import Summits.CriticalPhenomena.PercolationContinuityZ3.Theorems.Transplant.FKConnectivityAllQAntipodalX2SpineDefs
import HarnessLib

/-!
# Connectivity correlation inequalities for `φ_{w,q}` — file (DEFINITION): the DUAL cross functional `X2∨` (the parallel twin of `X2`)
# and word duality

Definitions file (`--supports stmt-CriticalPhenomena-4575`), FK sub-lane `prim-bschramm-fk-2` (gen 14); builds on p205010 (kernel
theorem, internal audit signed; external expert review pending).  No named facts, no sorries; standard axioms.

CONTEXT (memo `bschramm/FROM-fk-2-g14-X2POS.md` §5.6).  Gen 12 factorised the split up-correlation functional of a PENDANT series core,
`U¹¹(y·M) = q·V`, `q·V = q·U + (1-q)·X2`, and `X2 ≥ 0` is `FK.ApX2Pos` (gen 14).  The PARALLEL twin — `y = st` across the terminals of a
two-terminal series–parallel `M ∋ z = uv` — is its series–parallel DUAL, and dualising the factorisation gives (memo §5.6, exact in all
41,622 cells with `≤ 5` edges) `U¹¹(y ∥ M) = q^{σ}·[q²·U_{M/z} + (1-q)·X2∨(M; z)]` with the DUAL CROSS FUNCTIONAL
* `FK.apX2Dual q T s t u v h = ∑_{C ⊆ T} q^{k(C∪z)+k((T∖C)∪z)+1{s↔t in (T∖C)∪z}} · 1{s ↮ t in C ∪ z} · 1{u ↔ v in (T∖C) ∪ st} · (h(T∖C) - h(C))`
  (the factor `q^{1{…}}` written as `q·c + (1 - c)` with `c = apConn (…) s t ∈ {0,1}`)
  ("`C ∪ z` does not join the terminals, while the complement joins the ends of `z` once the terminals are identified"), which equals
  `X2` of the dual network up to a power of `q` and is therefore nonnegative; the sibling files `…X2DualRows/Sem/Pos` prove
  `apX2Dual ≥ 0` DIRECTLY for every `q > 0` from `FK.X2Word.sigma_wordHall` applied to DUAL WORDS:
* `FK.dualLetter (k, b, b̄) = (k.other, ¬b, ¬b̄)` — the word of the dual configuration in the dual spine (kinds exchanged, bits complemented);
  the rows of a dual word are the kind-exchanged rows (`…X2DualRows`);
* `FK.onesCount w = ∑ (b + b̄)`, `FK.seriesCount w = #{series letters}`, `FK.dualCoef` (bookkeeping of the dual exponent).
[cite: Grimmett2006, §1.4 eq. (1.20) (p. 15); §3.9 (p. 63); §6.1 (planar duality, pp. 133–136)]
-/

noncomputable section

namespace Summit.CriticalPhenomena.PercolationContinuityZ3.Theorems

namespace FK

open SimpleGraph Literature.Probability.LatticeModels Literature.Probability.Percolation X2Word
open scoped Classical

variable {V : Type*}

/-- **Dual cross functional `X2∨`** of the edge set `T` with terminals `s, t` and marked pair `u, v` (`z = uv` thought of as present on both
sides): `∑_{C ⊆ T} q^{k(C∪z)+k((T∖C)∪z)+1{s↔t in (T∖C)∪z}} · 1{s ↮ t in C ∪ z} · 1{u ↔ v in (T∖C) ∪ {st}} · (h(T∖C) - h(C))`, the factor
`q^{1{s↔t in (T∖C)∪z}}` being written `q·c + (1 - c)` (memo g14 §5.6: the series–parallel dual of `FK.apX2`). [cite: Grimmett2006, §1.4 eq. (1.20) (p. 15); §6.1 (pp. 133–136)] -/
def apX2Dual (q : ℝ) (T : Finset (Sym2 V)) (s t u v : V) (h : Finset (Sym2 V) → ℝ) : ℝ :=
  ∑ C ∈ T.powerset,
    q ^ (clusterCount (↑(insert s(u, v) C) : BondConfig V) ∅ + clusterCount (↑(insert s(u, v) (T \ C)) : BondConfig V) ∅) *
      (q * apConn (insert s(u, v) (T \ C)) s t + (1 - apConn (insert s(u, v) (T \ C)) s t)) *
      ((1 - apConn (insert s(u, v) C) s t) * apConn (insert s(s, t) (T \ C)) u v * (h (T \ C) - h C))

/-- The DUAL LETTER: kind exchanged, both bits complemented (the letter of the dual configuration in the dual spine, memo g14 §5.6). [folklore] -/
def dualLetter (l : SLetter) : SLetter := (l.1.other, !l.2.1, !l.2.2)

/-- Number of `1`-bits of a σ-word (`∑ (b + b̄)`; invariant under the flips `01 ↔ 10`). [folklore] -/
def onesCount (w : List SLetter) : ℕ := (w.map fun l : SLetter => (if l.2.1 then 1 else 0) + (if l.2.2 then 1 else 0)).sum

/-- Number of series letters of a σ-word. [folklore] -/
def seriesCount (w : List SLetter) : ℕ := (w.map fun l : SLetter => if l.1 = Kind.W then 1 else 0).sum

/-- The word-dependent part of the weight of `X2∨` along a spine with `L` parts on `K` vertices, written through the DUAL word
(`…X2DualSem`: `k(C∪z)+k((T∖C)∪z)+1{…} = dualCoef-exponent + expSum`): `q^{2K + onesCount w + nP (dual w)} / q^{2LK + 2·seriesCount w + sRuns (dual w)}`.
[folklore] -/
def dualCoef (q : ℝ) (K L : ℕ) (w : List SLetter) : ℝ :=
  q ^ (2 * K + onesCount w + nP (w.map dualLetter)) / q ^ (2 * (L * K) + 2 * seriesCount w + sRuns (w.map dualLetter))

/-! ### Unfolding lemmas -/

/-- `dualLetter` is an involution. [folklore] -/
@[simp] theorem dualLetter_dualLetter (l : SLetter) : dualLetter (dualLetter l) = l := by
  obtain ⟨k, b, bb⟩ := l; simp [dualLetter]

/-- Dualising a word twice gives the word back. [folklore] -/
@[simp] theorem map_dualLetter_map_dualLetter (w : List SLetter) : (w.map dualLetter).map dualLetter = w := by
  rw [List.map_map]; conv_rhs => rw [← List.map_id w]
  exact List.map_congr_left fun l _ => dualLetter_dualLetter l

/-- `dualLetter` commutes with the row exchange. [folklore] -/
theorem dualLetter_swapLetter (l : SLetter) : dualLetter (swapLetter l) = swapLetter (dualLetter l) := by
  obtain ⟨k, b, bb⟩ := l; rfl

/-- `onesCount` of a `cons`. [folklore] -/
theorem onesCount_cons (l : SLetter) (w : List SLetter) :
    onesCount (l :: w) = ((if l.2.1 then 1 else 0) + (if l.2.2 then 1 else 0)) + onesCount w := by
  simp [onesCount]
/-- `onesCount` of the empty word. [folklore] -/
@[simp] theorem onesCount_nil : onesCount [] = 0 := rfl
/-- `seriesCount` of a `cons`. [folklore] -/
theorem seriesCount_cons (l : SLetter) (w : List SLetter) :
    seriesCount (l :: w) = (if l.1 = Kind.W then 1 else 0) + seriesCount w := by
  simp [seriesCount]
/-- `seriesCount` of the empty word. [folklore] -/
@[simp] theorem seriesCount_nil : seriesCount [] = 0 := rfl

/-- Sanity instance of the letter bookkeeping. [folklore] -/
example : onesCount [(Kind.W, true, false), (Kind.P, true, true)] = 3 ∧ seriesCount [(Kind.W, true, false), (Kind.P, true, true)] = 1 := by
  decide

end FK

end Summit.CriticalPhenomena.PercolationContinuityZ3.Theorems

end
/-- `(N_{L/K} u)_∞ = N_∞ (u_∞)`: the archimedean component intertwines the idelic and the archimedean Galois norms. -/
theorem ideleInfPart_ideleGalNorm (u : ideleGroup L) :
    ideleInfPart L (AdeleRing.ideleGalNorm K L u) = infGalNorm K L (ideleInfPart L u) := by
  rw [AdeleRing.ideleGalNorm_apply, infGalNorm_apply, map_prod]
  exact Finset.prod_congr rfl fun σ _ => ideleInfPart_smul L K σ u

/-- The archimedean component of a norm-one idele lies in the archimedean torus `U(1)_{L/K}(K ⊗ ℝ)`. -/
theorem ideleInfPart_mem_relNormOneInfUnits {u : ideleGroup L} (hu : u ∈ relNormOneIdeles K L) :
    ideleInfPart L u ∈ relNormOneInfUnits K L := by
  rw [mem_relNormOneInfUnits_iff, ← ideleInfPart_ideleGalNorm, (mem_relNormOneIdeles_iff K L u).mp hu, map_one]

/-- **`u ↦ u_∞ : U(1)(𝔸_K) →* U(1)(K ⊗ ℝ)`**, the archimedean component of the relative norm-one torus. -/
def relNormOneInfPart : relNormOneIdeles K L →* relNormOneInfUnits K L :=
  ((ideleInfPart L).comp (relNormOneIdeles K L).subtype).codRestrict (relNormOneInfUnits K L)
    fun u => ideleInfPart_mem_relNormOneInfUnits L K u.2

/-- (Ported verbatim from the HodgeCMPerL package; no docstring in the source.) -/
@[simp] theorem coe_relNormOneInfPart (u : relNormOneIdeles K L) :
    ((relNormOneInfPart L K u : relNormOneInfUnits K L) : (InfiniteAdeleRing L)ˣ) = ideleInfPart L u := rfl

/-- (Ported verbatim from the HodgeCMPerL package; no docstring in the source.) -/
theorem continuous_relNormOneInfPart : Continuous (relNormOneInfPart L K) :=
  ((continuous_ideleInfPart L).comp continuous_subtype_val).subtype_mk _

/-- `relNormOneInfPart` is a retraction of the archimedean embedding `y ↦ (y, 1)` of pv11-g4. -/
@[simp] theorem relNormOneInfPart_relNormOneInfToIdeles (y : relNormOneInfUnits K L) :
    relNormOneInfPart L K (relNormOneInfToIdeles K L y) = y :=
  Subtype.ext (by rw [coe_relNormOneInfPart, coe_relNormOneInfToIdeles, ideleInfPart_infUnitsToIdele])

/-- PerL l. 388: "a rational point with trivial finite component is `1`" — an archimedean torus element `(y, 1)` is a
principal idele only if `y = 1`. -/
theorem relNormOneInfToIdeles_mem_relNormOneRat_iff (y : relNormOneInfUnits K L) :
    relNormOneInfToIdeles K L y ∈ relNormOneRat K L ↔ y = 1 := by
  constructor
  · intro hy
    rw [mem_relNormOneRat_iff, coe_relNormOneInfToIdeles] at hy
    obtain ⟨x, hx⟩ := MonoidHom.mem_range.mp hy
    -- compare finite components: `(x)_f = 1` in `𝔸_{L,f}`, hence at one finite place, hence `x = 1`
    have h2 : (algebraMap L (AdeleRing (𝓞 L) L) (x : L)).2 = (algebraMap L (AdeleRing (𝓞 L) L) 1).2 := by
      have h := congrArg (fun u : ideleGroup L => ((u : AdeleRing (𝓞 L) L)).2) hx
      simp only [Units.coe_map, MonoidHom.coe_coe, coe_infUnitsToIdele] at h
      rw [h, map_one]
      rfl
    obtain ⟨I, hI⟩ := Ideal.exists_maximal (𝓞 L)
    let v : HeightOneSpectrum (𝓞 L) :=
      ⟨I, hI.isPrime, Ring.ne_bot_of_isMaximal_of_not_isField hI (RingOfIntegers.not_isField L)⟩
    have hv := congrFun (congrArg (fun z : FiniteAdeleRing (𝓞 L) L => (z : ∀ w : HeightOneSpectrum (𝓞 L), _)) h2) v
    simp only [AdeleRing.algebraMap_snd_apply] at hv
    have hx1 : (x : L) = 1 := (algebraMap L (v.adicCompletion L)).injective hv
    have hx1' : x = 1 := Units.ext hx1
    rw [hx1', map_one] at hx
    -- `(y, 1) = 1` forces `y = 1`
    have hy1 : (y : (InfiniteAdeleRing L)ˣ) = 1 :=
      infUnitsToIdele_injective (L := L) (by rw [map_one]; exact hx.symm)
    exact Subtype.ext hy1
  · rintro rfl
    rw [map_one]
    exact one_mem _

end InfPart

/-! ## §2 `U(1)(L_0) ∩ (U(1)(L_0 ⊗ ℝ) × K')` "is trivial once $K'$ is small" (PerL ll. 537–539) -/

section Level

variable (L : Type) [Field L] [NumberField L]

/-- `(x, k) ↦ (x, 1)·(1, k) : L_∞^× × (∏_v 𝒪_v)ˣ →* 𝔸_L^×` (pv10's open embedding, as a homomorphism). -/
def infIntUnitsToIdele : (InfiniteAdeleRing L)ˣ × (integralAdeles L)ˣ →* ideleGroup L :=
  (infUnitsToIdele L).coprod (intUnitsToIdele L)

/-- (Ported verbatim from the HodgeCMPerL package; no docstring in the source.) -/
theorem infIntUnitsToIdele_apply (p : (InfiniteAdeleRing L)ˣ × (integralAdeles L)ˣ) :
    infIntUnitsToIdele L p = infUnitsToIdele L p.1 * intUnitsToIdele L p.2 := rfl

/-- (Ported verbatim from the HodgeCMPerL package; no docstring in the source.) -/
theorem isOpenMap_infIntUnitsToIdele : IsOpenMap (infIntUnitsToIdele L) :=
  isOpenMap_infUnits_mul_intUnits_idele L

/-- **`L_∞^× · K' ≤ 𝔸_L^×`** for a subgroup `K' ≤ (∏_v 𝒪_v)ˣ` of the integral ideles. -/
def infLevelSubgroup (K' : Subgroup (integralAdeles L)ˣ) : Subgroup (ideleGroup L) :=
  ((⊤ : Subgroup (InfiniteAdeleRing L)ˣ).prod K').map (infIntUnitsToIdele L)

/-- (Ported verbatim from the HodgeCMPerL package; no docstring in the source.) -/
theorem mem_infLevelSubgroup_iff (K' : Subgroup (integralAdeles L)ˣ) (u : ideleGroup L) :
    u ∈ infLevelSubgroup L K' ↔
      ∃ (x : (InfiniteAdeleRing L)ˣ) (k : (integralAdeles L)ˣ), k ∈ K' ∧ u = infUnitsToIdele L x * intUnitsToIdele L k := by
  constructor
  · rintro ⟨p, hp, rfl⟩
    exact ⟨p.1, p.2, (Subgroup.mem_prod.mp hp).2, rfl⟩
  · rintro ⟨x, k, hk, rfl⟩
    exact ⟨(x, k), Subgroup.mem_prod.mpr ⟨Subgroup.mem_top x, hk⟩, rfl⟩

_Assignment_
Out of the data above, set down the lines from the one with "((1 - apConn" to the one with "invariant under the", both included, exactly as written and with no additions.

_Exercise response_
      ((1 - apConn (insert s(u, v) C) s t) * apConn (insert s(s, t) (T \ C)) u v * (h (T \ C) - h C))

/-- The DUAL LETTER: kind exchanged, both bits complemented (the letter of the dual configuration in the dual spine, memo g14 §5.6). [folklore] -/
def dualLetter (l : SLetter) : SLetter := (l.1.other, !l.2.1, !l.2.2)

/-- Number of `1`-bits of a σ-word (`∑ (b + b̄)`; invariant under the flips `01 ↔ 10`). [folklore] -/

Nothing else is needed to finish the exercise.